Prompt: Could the entries below be retyped exactly and in full?

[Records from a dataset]
********

import Summits.NavierStokesRegularity.FunctionalMining.StretchingLowerCellularIntegrals
import Summits.NavierStokesRegularity.FunctionalMining.StretchingWrapIdentity
import HarnessLib

/-!
# K1-Q1, the wrap identity bound (bank blueprint N1) — part 1: the diagonal crossed-shear flow

Cell `pub-nsfunc` (host summit NavierStokesRegularity, topic `FunctionalMining`), prove seat gen 5, kernel proof of
node **N1 `WrapIdentityBound`** of the bank seat's `WRAP-KERNEL-BLUEPRINT.md` §2, as typed by the dictionary seat in
`StretchingWrapIdentity.lean` (three files `StretchingWrapFlow`, `StretchingWrapCases`, `StretchingWrapIdentityHolds`).
**Search for candidate a priori estimates; no regularity claim.** Static field facts only;
nothing is asserted about Navier–Stokes solutions or their regularity.

This part: functions `P(n₁x₁ + n₂x₂)` on `T³` (smoothness, `∂_j = n_j P'`), the wrap profile
`Q̃ = S_ε(· + 2ε − ¼)` (slope `Q̃' = +1` on the arc `[0, ½ − 2ε]`, `−1` on `[½, 1 − 2ε]`, hence `+1` on `inArc 2δ` and
`−1` on its half-translate when `ε ≤ δ`; `∫₀¹Q̃' = 0`, `∫₀¹Q̃'² ≤ 1`), and the diagonal crossed-shear flow
`V₂ = κQ̃(x₁+x₂)·(0,1,−1) + κQ̃(x₁−x₂)·(0,1,1)`: smooth, divergence free, with gradient
`κ[[0,0,0],[0,a+b,a−b],[0,b−a,−a−b]]` (`a = Q̃'(x₁+x₂)`, `b = Q̃'(x₁−x₂)`), i.e. strain `κ(a+b)·diag(0,1,−1)` and
vorticity `2κ(b−a)e₀`.
-/

noncomputable section

open MeasureTheory Set Filter Topology Function
open scoped InnerProductSpace ContDiff

namespace Summit.NavierStokesRegularity.FunctionalMining

open Literature.Analysis Literature.Analysis.FunctionSpaces Literature.Analysis.FunctionSpaces.Torus
open Literature.Analysis.FluidPDE Literature.Analysis.FluidPDE.Torus

namespace WrapStretching

open CellularStretching

/-! ## 1. Functions `P(n₁x₁ + n₂x₂)` on `T³` -/

/-- `x ↦ P(n₁x₁ + n₂x₂)` on `T³` (the neutral coordinate `x₀` does not enter). [ours; bookkeeping] -/
def diagForm (n₁ n₂ : ℤ) (P : ShearProfile) (x : UnitAddTorus (Fin 3)) : ℝ :=
  P.onCircle (n₁ • x 1 + n₂ • x 2)

/-- Values on the covering space. [folklore] -/
theorem diagForm_proj (n₁ n₂ : ℤ) (P : ShearProfile) (z : EuclideanSpace ℝ (Fin 3)) :
    diagForm n₁ n₂ P (proj z) = P (n₁ * z 1 + n₂ * z 2) := by
  rw [diagForm, proj_apply, proj_apply, ← AddCircle.coe_zsmul, ← AddCircle.coe_zsmul, ← AddCircle.coe_add,
    ShearProfile.onCircle_coe, zsmul_eq_mul, zsmul_eq_mul]

/-- `diagForm 1 1 P x = P(x₁ + x₂)`. [folklore] -/
@[simp] theorem diagForm_one_one (P : ShearProfile) (x : UnitAddTorus (Fin 3)) :
    diagForm 1 1 P x = P.onCircle (x 1 + x 2) := by simp [diagForm]

/-- `diagForm 1 (−1) P x = P(x₁ − x₂)`. [folklore] -/
@[simp] theorem diagForm_one_neg_one (P : ShearProfile) (x : UnitAddTorus (Fin 3)) :
    diagForm 1 (-1) P x = P.onCircle (x 1 - x 2) := by simp [diagForm, sub_eq_add_neg]

/-- `x ↦ P(n₁x₁ + n₂x₂)` is smooth. [folklore] -/
theorem isSmooth_diagForm (n₁ n₂ : ℤ) (P : ShearProfile) : IsSmooth (diagForm n₁ n₂ P) := by
  unfold IsSmooth lift
  have : (diagForm n₁ n₂ P ∘ proj) = fun z : EuclideanSpace ℝ (Fin 3) => P (n₁ * z 1 + n₂ * z 2) := by
    funext z; exact diagForm_proj n₁ n₂ P z
  rw [this]
  exact P.contDiff.comp
    ((contDiff_const.mul (EuclideanSpace.proj (1 : Fin 3) : EuclideanSpace ℝ (Fin 3) →L[ℝ] ℝ).contDiff).add
      (contDiff_const.mul (EuclideanSpace.proj (2 : Fin 3) : EuclideanSpace ℝ (Fin 3) →L[ℝ] ℝ).contDiff))

/-- `C¹` bookkeeping. [folklore] -/
theorem isContDiff_diagForm (n₁ n₂ : ℤ) (P : ShearProfile) : IsContDiff 1 (diagForm n₁ n₂ P) :=
  (isSmooth_diagForm n₁ n₂ P).isContDiff (by simp)

/-- Continuity bookkeeping: `x ↦ P(x₁ + x₂)` on `T³`. [folklore] -/
theorem continuous_onCircle_add₃ (P : ShearProfile) :
    Continuous fun x : UnitAddTorus (Fin 3) => P.onCircle (x 1 + x 2) := by
  simp only [← diagForm_one_one]; exact (isSmooth_diagForm 1 1 P).continuous

/-- Continuity bookkeeping: `x ↦ P(x₁ − x₂)` on `T³`. [folklore] -/
theorem continuous_onCircle_sub₃ (P : ShearProfile) :
    Continuous fun x : UnitAddTorus (Fin 3) => P.onCircle (x 1 - x 2) := by
  simp only [← diagForm_one_neg_one]; exact (isSmooth_diagForm 1 (-1) P).continuous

********

Answer box:
import Summits.NavierStokesRegularity.FunctionalMining.StretchingLowerCellularIntegrals
import Summits.NavierStokesRegularity.FunctionalMining.StretchingWrapIdentity
import HarnessLib

/-!
# K1-Q1, the wrap identity bound (bank blueprint N1) — part 1: the diagonal crossed-shear flow

Cell `pub-nsfunc` (host summit NavierStokesRegularity, topic `FunctionalMining`), prove seat gen 5, kernel proof of
node **N1 `WrapIdentityBound`** of the bank seat's `WRAP-KERNEL-BLUEPRINT.md` §2, as typed by the dictionary seat in
`StretchingWrapIdentity.lean` (three files `StretchingWrapFlow`, `StretchingWrapCases`, `StretchingWrapIdentityHolds`).
**Search for candidate a priori estimates; no regularity claim.** Static field facts only;
nothing is asserted about Navier–Stokes solutions or their regularity.

This part: functions `P(n₁x₁ + n₂x₂)` on `T³` (smoothness, `∂_j = n_j P'`), the wrap profile
`Q̃ = S_ε(· + 2ε − ¼)` (slope `Q̃' = +1` on the arc `[0, ½ − 2ε]`, `−1` on `[½, 1 − 2ε]`, hence `+1` on `inArc 2δ` and
`−1` on its half-translate when `ε ≤ δ`; `∫₀¹Q̃' = 0`, `∫₀¹Q̃'² ≤ 1`), and the diagonal crossed-shear flow
`V₂ = κQ̃(x₁+x₂)·(0,1,−1) + κQ̃(x₁−x₂)·(0,1,1)`: smooth, divergence free, with gradient
`κ[[0,0,0],[0,a+b,a−b],[0,b−a,−a−b]]` (`a = Q̃'(x₁+x₂)`, `b = Q̃'(x₁−x₂)`), i.e. strain `κ(a+b)·diag(0,1,−1)` and
vorticity `2κ(b−a)e₀`.
-/

noncomputable section

open MeasureTheory Set Filter Topology Function
open scoped InnerProductSpace ContDiff

namespace Summit.NavierStokesRegularity.FunctionalMining

open Literature.Analysis Literature.Analysis.FunctionSpaces Literature.Analysis.FunctionSpaces.Torus
open Literature.Analysis.FluidPDE Literature.Analysis.FluidPDE.Torus

namespace WrapStretching

open CellularStretching

/-! ## 1. Functions `P(n₁x₁ + n₂x₂)` on `T³` -/

/-- `x ↦ P(n₁x₁ + n₂x₂)` on `T³` (the neutral coordinate `x₀` does not enter). [ours; bookkeeping] -/
def diagForm (n₁ n₂ : ℤ) (P : ShearProfile) (x : UnitAddTorus (Fin 3)) : ℝ :=
  P.onCircle (n₁ • x 1 + n₂ • x 2)

/-- Values on the covering space. [folklore] -/
theorem diagForm_proj (n₁ n₂ : ℤ) (P : ShearProfile) (z : EuclideanSpace ℝ (Fin 3)) :
    diagForm n₁ n₂ P (proj z) = P (n₁ * z 1 + n₂ * z 2) := by
  rw [diagForm, proj_apply, proj_apply, ← AddCircle.coe_zsmul, ← AddCircle.coe_zsmul, ← AddCircle.coe_add,
    ShearProfile.onCircle_coe, zsmul_eq_mul, zsmul_eq_mul]

/-- `diagForm 1 1 P x = P(x₁ + x₂)`. [folklore] -/
@[simp] theorem diagForm_one_one (P : ShearProfile) (x : UnitAddTorus (Fin 3)) :
    diagForm 1 1 P x = P.onCircle (x 1 + x 2) := by simp [diagForm]

/-- `diagForm 1 (−1) P x = P(x₁ − x₂)`. [folklore] -/
@[simp] theorem diagForm_one_neg_one (P : ShearProfile) (x : UnitAddTorus (Fin 3)) :
    diagForm 1 (-1) P x = P.onCircle (x 1 - x 2) := by simp [diagForm, sub_eq_add_neg]

/-- `x ↦ P(n₁x₁ + n₂x₂)` is smooth. [folklore] -/
theorem isSmooth_diagForm (n₁ n₂ : ℤ) (P : ShearProfile) : IsSmooth (diagForm n₁ n₂ P) := by
  unfold IsSmooth lift
  have : (diagForm n₁ n₂ P ∘ proj) = fun z : EuclideanSpace ℝ (Fin 3) => P (n₁ * z 1 + n₂ * z 2) := by
    funext z; exact diagForm_proj n₁ n₂ P z
  rw [this]
  exact P.contDiff.comp
    ((contDiff_const.mul (EuclideanSpace.proj (1 : Fin 3) : EuclideanSpace ℝ (Fin 3) →L[ℝ] ℝ).contDiff).add
      (contDiff_const.mul (EuclideanSpace.proj (2 : Fin 3) : EuclideanSpace ℝ (Fin 3) →L[ℝ] ℝ).contDiff))

/-- `C¹` bookkeeping. [folklore] -/
theorem isContDiff_diagForm (n₁ n₂ : ℤ) (P : ShearProfile) : IsContDiff 1 (diagForm n₁ n₂ P) :=
  (isSmooth_diagForm n₁ n₂ P).isContDiff (by simp)

/-- Continuity bookkeeping: `x ↦ P(x₁ + x₂)` on `T³`. [folklore] -/
theorem continuous_onCircle_add₃ (P : ShearProfile) :
    Continuous fun x : UnitAddTorus (Fin 3) => P.onCircle (x 1 + x 2) := by
  simp only [← diagForm_one_one]; exact (isSmooth_diagForm 1 1 P).continuous

/-- Continuity bookkeeping: `x ↦ P(x₁ − x₂)` on `T³`. [folklore] -/
theorem continuous_onCircle_sub₃ (P : ShearProfile) :
    Continuous fun x : UnitAddTorus (Fin 3) => P.onCircle (x 1 - x 2) := by
  simp only [← diagForm_one_neg_one]; exact (isSmooth_diagForm 1 (-1) P).continuous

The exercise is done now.